■ The problem: Give an exact copy of the line that has "have e1 : (((X" and of every line below it, through the last, with nothing else.

Stored data entries
'''

import Summits.ResolutionOfSingularities.ResolutionOfSingularities.Theorems.FrobeniusLadderFInjectiveMacaulayficationPencilFedder
import Summits.ResolutionOfSingularities.ResolutionOfSingularities.Theorems.FrobeniusLadderFInjectiveMacaulayficationGermOfGlobalBlowup
import Summits.ResolutionOfSingularities.ResolutionOfSingularities.Theorems.FrobeniusLadderFInjectiveMacaulayficationDoublePointFermatCubicGerm
import Summits.ResolutionOfSingularities.ResolutionOfSingularities.Theorems.FrobeniusLadderFInjectiveMacaulayficationPencilIntegral
import HarnessLib

/-!
# Ω₁ KERNEL ROW — THE INPUT COLUMN on the local model: the pencil floor `𝒥 = (c²², a² − b³)` of `R = k[a,b,c,d]` is NOT FULL at EVERY point of `ℙ¹_Q`, for EVERY prime `p`,
# and both pencil charts are CM hypersurfaces; plus the regular-sequence certificate `a² − b³` regular modulo `c²²` (the integrality input)
# (crux `FInjectiveMacaulayfication` stmt-ResolutionOfSingularities-15315, chain w45a; res-L1-w45a-plan-1 RULING R23.2 (3) «stub-3 g12 — NEXT (α) = THE INPUT COLUMN OF THE Ω₁ ROW:
# LEGAL ∧ NOT FULL along the whole ℙ¹_Q (`pencilChart_not_full_at (w₀)` + `_infty`, deep memberships by `pencil_pow_mem`) … say which p the (†) criterion gives»; seat
# res-L1-w45a-stub-3 g12; engine = res-L1-w45a-stub-1 g14ʼs ✓ p689316 `PencilFedder`; data side = ✓ p694236 `OmegaOneCureFanCert`)

[OURS · L1 W4.5a] Support file (`--supports stmt-ResolutionOfSingularities-15315 --as helper`); def-free; UNCONDITIONAL; no named fact; NOT a statement of any manuscript; nothing of the
crux is proved (the local-model input column of a next-generation row). AI-written (AI review is weaker than expert review).

SETTING (res-L1-w45a-idea-1 Q17 / res-L1-w45a-tri-2 g20, BED Ω on B9). Étale-locally along `Γ₉` the class model is `R = k[a,b,c,d]` (`a,b,c,d = X 0, X 1, X 2, X 3`), boundary
`E = {c = 0}`, and the admissible floor `Ω₁` has marked ideal `𝒥 = (M, B)`, `M = c²²`, `B = a² − b³`; `S′ = Bl_𝒥 R` has the pencil charts `{M·(W + w₀) = B}` (pencil variable
`W = X 4`, every `w₀ ∈ k`) and `{B·U = M}` over `Q = 0`, with fibre `ℙ¹_Q`.
* §1 ★ `deep_mem` — THE DEEP MEMBERSHIPS, p-UNIFORM: `M^j·B^{p−1−j} ∈ (a^p, b^p, c^p, d^p)` for ALL `j ≤ p − 1` and EVERY `p ≥ 2` (binomial expansion of `(a² − b³)^{p−1−j}`: the term
  `c^{22j} a^{2m} b^{3(p−1−j−m)}` has `22j ≥ p`, or `2m ≥ p`, or else `3(p−1−j−m) ≥ p` — linear arithmetic). So the (†) criterion of res-L1-w45a-tri-2 g20 FAILS at `Q` for every prime:
  the answer to the deskʼs «which p» is ALL `p` (no `p ∤ 18` proviso is needed for the NOT-FULL half).
* §2 ★★ `pencilChart_not_full_at` / `pencilChart_not_full_infty` — for every prime `p = char k`: the point `(Q, w₀)` of the `W`-chart and the point `W = ∞` of the `U`-chart are NOT
  `FullCl p` — i.e. `S′_{Ω₁}` is NOT FULL at EVERY `k`-point of `ℙ¹_Q` (one application each of ✓ `PencilFedder.pencilChart_not_full_at` / `_infty` on §1).
* §3 `wChart_ne_zero`, `uChart_ne_zero`, `cmCl_stalk_wChart`, `cmCl_stalk_uChart` — both charts are hypersurfaces in `𝔸⁵`, hence satisfy the CM clause at every stalk (tree:
  `DoublePointFermatCubicGerm.cmCl_localization_hypersurface` + `GermOfGlobalBlowup.cmCl_stalk_Spec_of_cmCl_localization`).
* §4 `B_ne_zero`, `not_X_dvd_B`, ★ `hreg_W` — `a² − b³` is REGULAR modulo `c²²` (`B·t ∈ (c²²) ⇒ t ∈ (c²²)`, from `Prime c` and `c ∤ B`): the hypothesis `hreg` of res-L1-w45a-stub-1ʼs
  ✓ `PencilIntegral.isPrime_span_C_mul_X_sub_C` / `pencilChart_isPrime` (integrality of the `W`-chart). NOT done here (said plainly): the primality of the two chart polynomials in
  `MvPolynomial (Fin 5) k` letter (stub-1ʼs `pencilChart_isPrime` is stated over a class-model chart `k[Y]/(G)`; the `G`-free transport `Polynomial (k[a,b,c,d]) ≅ k[a,b,c,d,W]` is one
  plumbing lemma away), and regularity of `S′` off the closed fibre; the CURE column is TASK 4b/4c (✓ p694236 data + stub-1ʼs soundness lemma).
* §5 (APPENDED) `affinePencilChart_isPrime` / `affinePencilChart_isPrime_last` — the G-FREE transport of ✓ `PencilIntegral.isPrime_span_C_mul_X_sub_C` to `k[Y₀..Y_n]` (both
  conventions), and ★ `isPrime_wChart (w₀)` — EVERY `W`-chart `(c²²·(W + w₀) − (a² − b³))` of `Ω₁`ʼs local model is PRIME (integral).
* §6 (APPENDED) `prime_B` — the cusp `a² − b³` is PRIME in `k[a,b,c,d]`; `hreg_U` — `c²²` is regular modulo it; ★ `isPrime_uChart` — the `U`-chart `((a² − b³)·U − c²²)` is
  PRIME: EVERY chart of `S′_{Ω₁}` (local model) is integral.
[cite: Fedder1983, Prop. 1.7 and Thm. 1.12] [folklore]
-/

-- single-problem summit: the doubled namespace component is forced
set_option linter.dupNamespace false

noncomputable section

open CategoryTheory AlgebraicGeometry TopologicalSpace IsLocalRing MvPolynomial
open Literature.AlgebraicGeometry.Resolution

namespace Summit.ResolutionOfSingularities.ResolutionOfSingularities.Theorems.FInjectiveMacaulayfication.OmegaOneFloorInput

open Summit.ResolutionOfSingularities.ResolutionOfSingularities.Theorems.FInjectiveMacaulayfication
open SliceableCentre

/-! ## §1 ★ The deep memberships, for every `p ≥ 2` -/

/-- ★ **`(c²²)^j · (a² − b³)^{p−1−j} ∈ (a^p, b^p, c^p, d^p)` for all `j ≤ p − 1`, every `p ≥ 2`.** [OURS · p-uniform certificate; cite: Fedder1983, Prop. 1.7 (context)] -/
theorem deep_mem (k : Type) [Field k] (p : ℕ) (hp : 2 ≤ p) (j : ℕ) (_hj : j ≤ p - 1) :
    ((X 2 : MvPolynomial (Fin 4) k) ^ 22) ^ j * (X 0 ^ 2 - X 1 ^ 3) ^ (p - 1 - j) ∈
      Ideal.span (Set.range fun i : Fin 4 => (X i : MvPolynomial (Fin 4) k) ^ p) := by
  set I : Ideal (MvPolynomial (Fin 4) k) := Ideal.span (Set.range fun i : Fin 4 => (X i : MvPolynomial (Fin 4) k) ^ p) with hI
  have ha : (X 0 : MvPolynomial (Fin 4) k) ^ p ∈ I := Ideal.subset_span ⟨0, rfl⟩
  have hb : (X 1 : MvPolynomial (Fin 4) k) ^ p ∈ I := Ideal.subset_span ⟨1, rfl⟩
  have hc : (X 2 : MvPolynomial (Fin 4) k) ^ p ∈ I := Ideal.subset_span ⟨2, rfl⟩
  by_cases hcj : p ≤ 22 * j
  · -- the `c`-degree is at least `p`
    have e1 : (((X 2 : MvPolynomial (Fin 4) k) ^ 22) ^ j) = X 2 ^ p * X 2 ^ (22 * j - p) := by
      rw [← pow_mul, ← pow_add]; congr 1; omega
    rw [e1, mul_assoc]
    exact Ideal.mul_mem_right _ _ hc
  · rw [sub_eq_add_neg, add_pow, Finset.mul_sum]
    refine Ideal.sum_mem _ fun m hm => ?_
    rw [Finset.mem_range] at hm
    by_cases h2m : p ≤ 2 * m
    · -- the `a`-degree is at least `p`
      have e2 : (((X 0 : MvPolynomial (Fin 4) k) ^ 2) ^ m) = X 0 ^ p * X 0 ^ (2 * m - p) := by
        rw [← pow_mul, ← pow_add]; congr 1; omega
      rw [e2]
      exact Ideal.mul_mem_left _ _ (Ideal.mul_mem_right _ _ (Ideal.mul_mem_right _ _ (Ideal.mul_mem_right _ _ ha)))
    · -- the `b`-degree is at least `p`
      have h3 : p ≤ 3 * (p - 1 - j - m) := by omega
      have e3 : (-((X 1 : MvPolynomial (Fin 4) k) ^ 3)) ^ (p - 1 - j - m) = (-1) ^ (p - 1 - j - m) * (X 1 ^ p * X 1 ^ (3 * (p - 1 - j - m) - p)) := by
        rw [neg_pow, ← pow_mul, ← pow_add]; congr 2; omega
      rw [e3]
      exact Ideal.mul_mem_left _ _ (Ideal.mul_mem_right _ _ (Ideal.mul_mem_left _ _ (Ideal.mul_mem_left _ _ (Ideal.mul_mem_right _ _ hb))))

'''

■ Response:
    have e1 : (((X 2 : MvPolynomial (Fin 4) k) ^ 22) ^ j) = X 2 ^ p * X 2 ^ (22 * j - p) := by
      rw [← pow_mul, ← pow_add]; congr 1; omega
    rw [e1, mul_assoc]
    exact Ideal.mul_mem_right _ _ hc
  · rw [sub_eq_add_neg, add_pow, Finset.mul_sum]
    refine Ideal.sum_mem _ fun m hm => ?_
    rw [Finset.mem_range] at hm
    by_cases h2m : p ≤ 2 * m
    · -- the `a`-degree is at least `p`
      have e2 : (((X 0 : MvPolynomial (Fin 4) k) ^ 2) ^ m) = X 0 ^ p * X 0 ^ (2 * m - p) := by
        rw [← pow_mul, ← pow_add]; congr 1; omega
      rw [e2]
      exact Ideal.mul_mem_left _ _ (Ideal.mul_mem_right _ _ (Ideal.mul_mem_right _ _ (Ideal.mul_mem_right _ _ ha)))
    · -- the `b`-degree is at least `p`
      have h3 : p ≤ 3 * (p - 1 - j - m) := by omega
      have e3 : (-((X 1 : MvPolynomial (Fin 4) k) ^ 3)) ^ (p - 1 - j - m) = (-1) ^ (p - 1 - j - m) * (X 1 ^ p * X 1 ^ (3 * (p - 1 - j - m) - p)) := by
        rw [neg_pow, ← pow_mul, ← pow_add]; congr 2; omega
      rw [e3]
      exact Ideal.mul_mem_left _ _ (Ideal.mul_mem_right _ _ (Ideal.mul_mem_left _ _ (Ideal.mul_mem_left _ _ (Ideal.mul_mem_right _ _ hb))))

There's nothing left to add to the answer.